Surprising findings:

• Reasoning practice can slightly improve general language modeling loss—suggesting symbolic patterns (like structure and compositionality) may help next-token prediction.
• CoT traces in only ~50% of examples were enough to see benefits; full-time traces may not be necessary for small models.
• Despite breadth, procedural data is cheap to produce, so adding tokens can be net-positive even if total token count grows.

Caveats:

• Results are on small models (<100M) and modest token budgets; they are promising but not definitive for very large scales.
• No RLVR training curves are included here; the suite is RL-ready but large-scale RL was scoped to future work.

🍞 Top Bread (Hook) Even the best Swiss Army knife has tools it doesn’t include—and you still need a steady hand to use it well.
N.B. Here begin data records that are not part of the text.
import Summits.AtomisticToContinuum.Crystallization.Theorems.FreeSplittingCertificatesStrictSplittingRuleTorusModel442CovA

/-!
# Torus model 4×4×2: the covariance CHECK for parity B

Route `FreeSplittingCertificates`, crux `StrictSplittingRule` (stmt-AtomisticToContinuum-12560); unit b2b-freesplit-B (block 2b,
PART B, gen 1).  VALUE = theorem about a FINITE model — NOT summit progress.  See `…TorusModel442CovA.lean` (machinery, parity A)
and `…TorusModel442AllSites.lean` (the transport theorem).  COMPUTATIONAL (`native_decide`). [folklore]
-/

namespace Summit.AtomisticToContinuum.Crystallization.Theorems.StrictSplittingRuleTorusLMI

/-- **Covariance check, parity B.**  COMPUTATIONAL (`native_decide`). -/
theorem covB_check : ∀ g ∈ evenShifts,
    siteTermLists (tadd siteB g) = (siteTermLists siteB).map fun ts => ts.map (shiftTerm (shiftIdx g)) := by
  native_decide

end Summit.AtomisticToContinuum.Crystallization.Theorems.StrictSplittingRuleTorusLMI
🥬 The Concept: Honest Assessment

• Limitations (what this can’t do yet):
  1. Scope: Focused on formal/symbolic domains; transfer to messy, real-world text or vision tasks is plausible but unproven.
  2. Scale: Experiments use small models/data; behavior at GPT-scale or multi-trillion token runs is an open question.
  3. RLVR: Although every task exposes verifiable rewards, no end-to-end RL results are reported here.
  4. Residual noise: Despite solver checks and audits, a small fraction of generated items may contain inconsistencies.
• Required resources:
  • CPU-heavy generation with external solvers (containerized), parallelism across many cores is recommended; modest GPU for SFT experiments.
  • Storage for billions of tokens if you replicate the released corpora.
• When not to use:
  1. If you need purely natural, stylistic prose data (e.g., creative writing) without formal structure.
  2. If your training budget forbids extra tokens and you can’t swap out any web data.
  3. If you require domain-specific knowledge (e.g., medicine) not covered by symbolic tasks.
• Open questions:
  1. How to best schedule the difficulty knob over long training runs?
  2. What’s the optimal symbolic-to-natural mixing ratio at larger scales?
  3. How well do these skills transfer to tool-use agents or multimodal settings?
  4. Which traces (algorithmic vs. proof-derived) help most, and when?

🍞 Bottom Bread (Anchor) Think of Reasoning Core as a strong gym for logic muscles; it won’t teach you poetry, and we still need to learn the best workout plan for marathoners, but it reliably builds strength where it counts for reasoning.

Three-sentence summary:

• Reasoning Core is a scalable suite that procedurally generates broad, verifiable symbolic tasks—with a smooth difficulty knob and optional step-by-step traces—for pre-training, post-training, and RL with verifiable rewards.
• By emphasizing distributional generality across foundational domains (planning, FOL, CFGs, Bayesian nets, equations) and pairing each with external solvers, it supplies endless clean practice that teaches genuine reasoning rather than template tricks.
• Mixing this data into training improved downstream reasoning while preserving, or slightly improving, general language modeling, and the tasks remain challenging even for frontier models.

Main achievement:

• Unifying broad procedural generation, rigorous solver verification, curriculum control, and trace supervision in one API and releasing it at scale (with code and billions of tokens) under a permissive license.

Future directions:

• Full-scale RLVR studies with massive rollouts and curriculum schedules; exploration of transfer to non-symbolic domains and multimodal tasks; automated difficulty pacing driven by online performance.

Why remember this:

• It’s a practical, reproducible way to build neurosymbolic skills early: infinite, diverse, and verifiable puzzles that help models learn how to think step-by-step—not just talk like they can.